◆ **Try it**:
An exact copy is needed of the lines from the line holding "linear_combination (prob p D) * K1" through the final line of the listing below, both included.
### Supplied material ###
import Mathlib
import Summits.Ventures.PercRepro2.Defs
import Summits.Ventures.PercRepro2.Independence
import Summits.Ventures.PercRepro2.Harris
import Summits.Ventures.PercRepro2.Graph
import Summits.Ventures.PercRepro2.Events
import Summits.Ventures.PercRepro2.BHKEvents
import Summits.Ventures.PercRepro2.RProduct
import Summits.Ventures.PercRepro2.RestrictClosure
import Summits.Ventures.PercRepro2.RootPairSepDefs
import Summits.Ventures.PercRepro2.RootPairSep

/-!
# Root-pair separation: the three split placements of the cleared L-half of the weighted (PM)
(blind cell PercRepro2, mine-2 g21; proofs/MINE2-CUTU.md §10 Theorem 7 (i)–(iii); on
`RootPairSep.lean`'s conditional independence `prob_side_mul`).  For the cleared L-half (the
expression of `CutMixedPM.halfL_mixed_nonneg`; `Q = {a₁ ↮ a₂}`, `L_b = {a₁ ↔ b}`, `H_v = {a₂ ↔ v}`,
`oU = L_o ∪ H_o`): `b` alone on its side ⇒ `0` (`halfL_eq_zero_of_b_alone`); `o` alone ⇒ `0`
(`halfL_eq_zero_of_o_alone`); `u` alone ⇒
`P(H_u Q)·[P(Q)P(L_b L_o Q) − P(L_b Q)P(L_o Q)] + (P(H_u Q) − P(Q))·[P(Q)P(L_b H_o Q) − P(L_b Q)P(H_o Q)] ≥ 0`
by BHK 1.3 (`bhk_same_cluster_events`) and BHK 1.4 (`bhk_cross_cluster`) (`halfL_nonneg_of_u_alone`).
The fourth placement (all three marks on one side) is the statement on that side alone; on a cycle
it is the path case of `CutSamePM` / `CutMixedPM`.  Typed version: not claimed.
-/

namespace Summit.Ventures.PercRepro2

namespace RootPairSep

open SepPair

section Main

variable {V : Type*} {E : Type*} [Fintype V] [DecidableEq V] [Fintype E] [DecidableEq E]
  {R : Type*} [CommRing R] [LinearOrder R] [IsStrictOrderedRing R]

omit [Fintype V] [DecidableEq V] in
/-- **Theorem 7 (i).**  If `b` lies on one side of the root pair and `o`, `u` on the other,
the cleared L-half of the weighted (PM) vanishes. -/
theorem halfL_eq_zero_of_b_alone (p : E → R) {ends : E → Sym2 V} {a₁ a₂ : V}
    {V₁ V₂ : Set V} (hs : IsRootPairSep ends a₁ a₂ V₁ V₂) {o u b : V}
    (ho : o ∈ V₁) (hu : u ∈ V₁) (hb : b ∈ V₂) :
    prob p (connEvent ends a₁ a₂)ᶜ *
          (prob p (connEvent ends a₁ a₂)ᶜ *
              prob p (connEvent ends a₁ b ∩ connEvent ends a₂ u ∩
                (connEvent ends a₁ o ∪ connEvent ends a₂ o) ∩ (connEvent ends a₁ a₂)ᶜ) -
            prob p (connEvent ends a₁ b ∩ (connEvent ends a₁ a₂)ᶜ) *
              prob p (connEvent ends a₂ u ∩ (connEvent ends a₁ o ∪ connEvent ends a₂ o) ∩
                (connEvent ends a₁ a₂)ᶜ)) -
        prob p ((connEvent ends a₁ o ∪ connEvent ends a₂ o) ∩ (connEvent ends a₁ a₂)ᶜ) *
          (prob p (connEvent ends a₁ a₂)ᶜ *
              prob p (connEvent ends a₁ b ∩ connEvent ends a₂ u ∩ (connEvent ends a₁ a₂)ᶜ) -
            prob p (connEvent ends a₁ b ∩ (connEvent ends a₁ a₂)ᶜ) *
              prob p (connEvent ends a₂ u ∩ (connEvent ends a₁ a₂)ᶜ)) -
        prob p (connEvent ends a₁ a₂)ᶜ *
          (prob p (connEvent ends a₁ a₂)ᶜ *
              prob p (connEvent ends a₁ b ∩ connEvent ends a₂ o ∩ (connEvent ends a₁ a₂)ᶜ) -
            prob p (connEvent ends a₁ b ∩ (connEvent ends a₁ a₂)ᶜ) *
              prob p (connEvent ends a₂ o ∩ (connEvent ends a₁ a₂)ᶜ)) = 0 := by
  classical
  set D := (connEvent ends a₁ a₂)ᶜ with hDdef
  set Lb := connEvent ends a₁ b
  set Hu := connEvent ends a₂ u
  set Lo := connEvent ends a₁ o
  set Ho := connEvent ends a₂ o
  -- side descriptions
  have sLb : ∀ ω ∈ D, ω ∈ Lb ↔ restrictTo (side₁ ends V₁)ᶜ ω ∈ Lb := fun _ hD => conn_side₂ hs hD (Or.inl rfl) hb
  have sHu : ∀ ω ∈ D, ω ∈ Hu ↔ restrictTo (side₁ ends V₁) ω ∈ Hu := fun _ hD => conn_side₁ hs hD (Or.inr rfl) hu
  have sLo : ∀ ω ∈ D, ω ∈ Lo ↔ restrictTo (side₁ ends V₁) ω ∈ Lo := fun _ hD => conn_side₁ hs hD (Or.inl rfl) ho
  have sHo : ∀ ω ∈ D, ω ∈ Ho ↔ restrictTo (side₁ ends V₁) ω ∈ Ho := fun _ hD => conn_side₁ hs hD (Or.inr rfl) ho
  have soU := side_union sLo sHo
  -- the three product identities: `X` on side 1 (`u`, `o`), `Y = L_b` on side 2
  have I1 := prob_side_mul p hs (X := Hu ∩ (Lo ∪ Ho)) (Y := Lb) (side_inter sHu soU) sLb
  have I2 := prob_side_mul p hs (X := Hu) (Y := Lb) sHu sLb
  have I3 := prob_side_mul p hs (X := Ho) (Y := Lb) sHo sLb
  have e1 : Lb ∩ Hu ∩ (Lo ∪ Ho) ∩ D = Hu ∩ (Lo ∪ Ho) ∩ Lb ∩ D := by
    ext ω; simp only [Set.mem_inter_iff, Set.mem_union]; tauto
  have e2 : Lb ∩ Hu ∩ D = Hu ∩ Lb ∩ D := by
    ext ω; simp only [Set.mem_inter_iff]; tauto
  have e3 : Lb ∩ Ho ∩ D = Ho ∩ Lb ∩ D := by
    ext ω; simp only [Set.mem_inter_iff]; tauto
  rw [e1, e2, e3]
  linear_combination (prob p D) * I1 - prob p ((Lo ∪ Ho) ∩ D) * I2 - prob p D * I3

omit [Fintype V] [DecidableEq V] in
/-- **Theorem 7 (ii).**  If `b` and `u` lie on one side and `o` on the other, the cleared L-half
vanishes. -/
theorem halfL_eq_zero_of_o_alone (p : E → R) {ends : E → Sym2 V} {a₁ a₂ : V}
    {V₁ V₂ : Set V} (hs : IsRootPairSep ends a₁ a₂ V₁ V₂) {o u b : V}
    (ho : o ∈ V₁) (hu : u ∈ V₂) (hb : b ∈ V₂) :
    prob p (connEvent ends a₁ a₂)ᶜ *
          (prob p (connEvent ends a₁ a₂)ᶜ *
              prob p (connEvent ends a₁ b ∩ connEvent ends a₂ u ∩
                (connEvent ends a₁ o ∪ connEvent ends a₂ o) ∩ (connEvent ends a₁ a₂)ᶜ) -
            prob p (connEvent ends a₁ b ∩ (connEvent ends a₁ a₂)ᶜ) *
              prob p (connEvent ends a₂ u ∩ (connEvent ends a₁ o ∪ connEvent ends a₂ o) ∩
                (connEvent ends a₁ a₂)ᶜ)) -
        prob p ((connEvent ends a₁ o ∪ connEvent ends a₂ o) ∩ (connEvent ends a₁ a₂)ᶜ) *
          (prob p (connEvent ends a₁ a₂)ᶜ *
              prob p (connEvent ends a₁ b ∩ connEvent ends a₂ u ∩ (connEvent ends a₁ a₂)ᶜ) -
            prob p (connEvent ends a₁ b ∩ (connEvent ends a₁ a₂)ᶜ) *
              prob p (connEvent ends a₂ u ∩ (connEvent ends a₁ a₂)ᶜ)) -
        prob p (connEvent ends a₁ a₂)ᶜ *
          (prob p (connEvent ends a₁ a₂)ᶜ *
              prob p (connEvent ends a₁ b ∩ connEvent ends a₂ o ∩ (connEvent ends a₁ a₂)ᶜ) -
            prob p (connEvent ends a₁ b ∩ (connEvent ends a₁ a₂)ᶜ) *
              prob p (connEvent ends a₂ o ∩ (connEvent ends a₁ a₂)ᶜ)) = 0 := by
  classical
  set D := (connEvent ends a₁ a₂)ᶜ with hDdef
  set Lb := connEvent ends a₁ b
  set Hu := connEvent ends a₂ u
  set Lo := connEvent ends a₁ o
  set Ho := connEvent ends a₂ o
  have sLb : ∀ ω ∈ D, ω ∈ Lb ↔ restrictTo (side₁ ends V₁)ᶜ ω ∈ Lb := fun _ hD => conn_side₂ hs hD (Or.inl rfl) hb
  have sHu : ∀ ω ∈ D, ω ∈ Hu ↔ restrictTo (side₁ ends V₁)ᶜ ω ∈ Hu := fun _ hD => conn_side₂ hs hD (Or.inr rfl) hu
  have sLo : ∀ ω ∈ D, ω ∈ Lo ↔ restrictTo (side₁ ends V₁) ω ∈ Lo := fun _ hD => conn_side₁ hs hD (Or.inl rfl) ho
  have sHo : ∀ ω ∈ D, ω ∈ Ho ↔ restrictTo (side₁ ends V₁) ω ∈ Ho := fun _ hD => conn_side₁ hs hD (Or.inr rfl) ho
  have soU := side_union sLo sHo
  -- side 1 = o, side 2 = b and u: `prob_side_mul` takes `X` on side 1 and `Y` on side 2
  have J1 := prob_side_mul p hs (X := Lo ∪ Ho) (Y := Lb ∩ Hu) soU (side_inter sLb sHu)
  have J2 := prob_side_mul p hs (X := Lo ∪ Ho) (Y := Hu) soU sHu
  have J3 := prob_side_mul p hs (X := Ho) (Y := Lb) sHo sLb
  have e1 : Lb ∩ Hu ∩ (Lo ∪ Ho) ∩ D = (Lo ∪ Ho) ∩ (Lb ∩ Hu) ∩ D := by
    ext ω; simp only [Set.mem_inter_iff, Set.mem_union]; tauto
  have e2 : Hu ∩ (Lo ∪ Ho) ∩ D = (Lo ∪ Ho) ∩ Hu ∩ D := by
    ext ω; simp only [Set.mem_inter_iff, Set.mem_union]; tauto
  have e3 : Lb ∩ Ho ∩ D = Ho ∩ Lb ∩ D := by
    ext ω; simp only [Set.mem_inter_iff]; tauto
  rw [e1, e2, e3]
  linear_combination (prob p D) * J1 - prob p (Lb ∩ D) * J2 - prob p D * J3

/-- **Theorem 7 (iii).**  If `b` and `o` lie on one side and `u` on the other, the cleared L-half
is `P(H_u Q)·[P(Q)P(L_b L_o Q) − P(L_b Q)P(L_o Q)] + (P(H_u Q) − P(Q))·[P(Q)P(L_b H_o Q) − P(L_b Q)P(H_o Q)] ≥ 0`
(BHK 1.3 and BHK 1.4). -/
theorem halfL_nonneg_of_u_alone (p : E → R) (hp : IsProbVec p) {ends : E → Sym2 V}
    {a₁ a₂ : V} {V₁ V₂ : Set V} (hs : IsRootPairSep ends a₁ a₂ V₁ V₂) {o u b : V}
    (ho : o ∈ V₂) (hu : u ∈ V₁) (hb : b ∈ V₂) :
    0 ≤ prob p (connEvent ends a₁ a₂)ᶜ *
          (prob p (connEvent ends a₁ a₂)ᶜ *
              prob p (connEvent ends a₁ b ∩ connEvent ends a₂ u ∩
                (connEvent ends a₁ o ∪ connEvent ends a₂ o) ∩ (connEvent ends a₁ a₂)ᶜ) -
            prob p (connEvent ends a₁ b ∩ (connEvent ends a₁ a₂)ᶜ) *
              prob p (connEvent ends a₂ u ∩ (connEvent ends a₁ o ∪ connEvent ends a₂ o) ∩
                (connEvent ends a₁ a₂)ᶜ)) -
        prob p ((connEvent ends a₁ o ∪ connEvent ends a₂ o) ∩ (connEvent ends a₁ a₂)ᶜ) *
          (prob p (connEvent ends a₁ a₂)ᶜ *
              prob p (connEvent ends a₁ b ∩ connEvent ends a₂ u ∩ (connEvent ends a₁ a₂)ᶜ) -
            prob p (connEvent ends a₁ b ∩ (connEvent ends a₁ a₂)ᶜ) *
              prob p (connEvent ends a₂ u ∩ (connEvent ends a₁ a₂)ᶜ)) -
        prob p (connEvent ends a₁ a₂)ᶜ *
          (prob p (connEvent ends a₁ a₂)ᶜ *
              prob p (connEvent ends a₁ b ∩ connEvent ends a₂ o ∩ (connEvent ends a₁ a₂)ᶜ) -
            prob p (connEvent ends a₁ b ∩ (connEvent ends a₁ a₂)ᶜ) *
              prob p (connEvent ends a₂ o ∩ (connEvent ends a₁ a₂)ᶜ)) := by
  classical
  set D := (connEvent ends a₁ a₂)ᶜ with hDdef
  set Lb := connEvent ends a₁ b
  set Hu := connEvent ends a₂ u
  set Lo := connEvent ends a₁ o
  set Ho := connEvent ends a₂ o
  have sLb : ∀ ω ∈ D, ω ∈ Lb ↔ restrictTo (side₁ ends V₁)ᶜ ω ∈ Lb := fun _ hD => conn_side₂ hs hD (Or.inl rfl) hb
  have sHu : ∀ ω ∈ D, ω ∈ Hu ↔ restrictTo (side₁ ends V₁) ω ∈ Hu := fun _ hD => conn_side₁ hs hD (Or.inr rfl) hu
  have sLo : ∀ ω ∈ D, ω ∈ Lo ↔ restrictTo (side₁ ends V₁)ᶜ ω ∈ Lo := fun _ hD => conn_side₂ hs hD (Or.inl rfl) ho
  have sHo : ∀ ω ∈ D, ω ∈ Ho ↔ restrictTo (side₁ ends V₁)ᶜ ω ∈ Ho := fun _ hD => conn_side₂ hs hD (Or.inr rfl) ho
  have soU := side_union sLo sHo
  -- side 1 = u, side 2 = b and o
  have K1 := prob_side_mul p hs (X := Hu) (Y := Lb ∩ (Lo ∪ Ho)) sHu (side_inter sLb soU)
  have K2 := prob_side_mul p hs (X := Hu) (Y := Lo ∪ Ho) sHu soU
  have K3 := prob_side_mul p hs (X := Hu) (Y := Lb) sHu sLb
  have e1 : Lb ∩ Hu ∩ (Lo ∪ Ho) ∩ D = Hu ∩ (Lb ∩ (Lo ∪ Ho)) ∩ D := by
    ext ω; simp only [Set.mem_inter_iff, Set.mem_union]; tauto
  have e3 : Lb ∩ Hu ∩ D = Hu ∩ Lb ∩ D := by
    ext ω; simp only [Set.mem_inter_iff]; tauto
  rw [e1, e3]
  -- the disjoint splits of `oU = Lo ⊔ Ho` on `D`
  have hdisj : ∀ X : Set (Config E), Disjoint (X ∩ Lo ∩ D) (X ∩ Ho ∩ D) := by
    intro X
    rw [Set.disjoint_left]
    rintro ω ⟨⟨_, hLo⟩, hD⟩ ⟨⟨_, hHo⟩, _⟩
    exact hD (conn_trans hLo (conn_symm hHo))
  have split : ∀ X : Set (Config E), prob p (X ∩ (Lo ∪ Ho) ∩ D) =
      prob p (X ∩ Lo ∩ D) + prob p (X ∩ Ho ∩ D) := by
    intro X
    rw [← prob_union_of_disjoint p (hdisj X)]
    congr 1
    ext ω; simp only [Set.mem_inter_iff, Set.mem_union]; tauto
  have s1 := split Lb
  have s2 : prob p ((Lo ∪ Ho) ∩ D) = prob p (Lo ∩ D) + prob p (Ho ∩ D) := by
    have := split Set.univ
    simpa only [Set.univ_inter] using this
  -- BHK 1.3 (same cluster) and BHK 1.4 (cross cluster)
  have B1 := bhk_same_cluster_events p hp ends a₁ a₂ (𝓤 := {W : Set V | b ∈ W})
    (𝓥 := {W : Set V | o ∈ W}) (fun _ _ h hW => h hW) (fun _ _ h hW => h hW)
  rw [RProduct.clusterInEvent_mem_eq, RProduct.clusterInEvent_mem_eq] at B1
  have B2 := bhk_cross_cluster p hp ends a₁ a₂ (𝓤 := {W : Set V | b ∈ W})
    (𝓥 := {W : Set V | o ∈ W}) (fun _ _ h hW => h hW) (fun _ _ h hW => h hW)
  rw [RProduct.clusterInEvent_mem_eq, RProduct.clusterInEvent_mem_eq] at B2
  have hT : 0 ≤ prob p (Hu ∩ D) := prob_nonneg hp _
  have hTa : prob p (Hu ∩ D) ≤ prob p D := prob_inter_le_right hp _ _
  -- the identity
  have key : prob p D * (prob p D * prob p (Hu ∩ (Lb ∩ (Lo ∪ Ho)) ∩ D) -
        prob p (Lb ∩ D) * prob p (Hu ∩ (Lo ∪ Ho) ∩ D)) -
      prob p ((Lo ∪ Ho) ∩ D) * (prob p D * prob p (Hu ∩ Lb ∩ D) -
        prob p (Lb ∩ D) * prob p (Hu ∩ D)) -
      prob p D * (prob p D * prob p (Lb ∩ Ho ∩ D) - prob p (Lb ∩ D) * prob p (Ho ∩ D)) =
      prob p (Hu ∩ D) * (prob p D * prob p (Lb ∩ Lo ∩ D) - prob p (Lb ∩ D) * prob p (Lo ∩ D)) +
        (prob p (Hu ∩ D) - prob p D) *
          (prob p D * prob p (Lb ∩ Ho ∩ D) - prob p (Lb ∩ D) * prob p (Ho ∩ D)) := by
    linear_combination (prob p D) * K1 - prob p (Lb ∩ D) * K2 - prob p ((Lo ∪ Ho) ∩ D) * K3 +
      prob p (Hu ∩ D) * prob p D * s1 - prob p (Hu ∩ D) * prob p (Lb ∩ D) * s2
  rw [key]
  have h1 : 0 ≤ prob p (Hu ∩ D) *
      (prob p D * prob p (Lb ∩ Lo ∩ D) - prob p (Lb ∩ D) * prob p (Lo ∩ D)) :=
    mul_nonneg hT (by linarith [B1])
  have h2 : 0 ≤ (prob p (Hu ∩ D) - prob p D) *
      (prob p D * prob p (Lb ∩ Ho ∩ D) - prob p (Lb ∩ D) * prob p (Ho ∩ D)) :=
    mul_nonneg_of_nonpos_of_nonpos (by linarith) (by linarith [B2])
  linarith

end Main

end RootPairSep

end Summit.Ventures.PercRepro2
###
◆ **Task result**:
    linear_combination (prob p D) * K1 - prob p (Lb ∩ D) * K2 - prob p ((Lo ∪ Ho) ∩ D) * K3 +
      prob p (Hu ∩ D) * prob p D * s1 - prob p (Hu ∩ D) * prob p (Lb ∩ D) * s2
  rw [key]
  have h1 : 0 ≤ prob p (Hu ∩ D) *
      (prob p D * prob p (Lb ∩ Lo ∩ D) - prob p (Lb ∩ D) * prob p (Lo ∩ D)) :=
    mul_nonneg hT (by linarith [B1])
  have h2 : 0 ≤ (prob p (Hu ∩ D) - prob p D) *
      (prob p D * prob p (Lb ∩ Ho ∩ D) - prob p (Lb ∩ D) * prob p (Ho ∩ D)) :=
    mul_nonneg_of_nonpos_of_nonpos (by linarith) (by linarith [B2])
  linarith

end Main

end RootPairSep

end Summit.Ventures.PercRepro2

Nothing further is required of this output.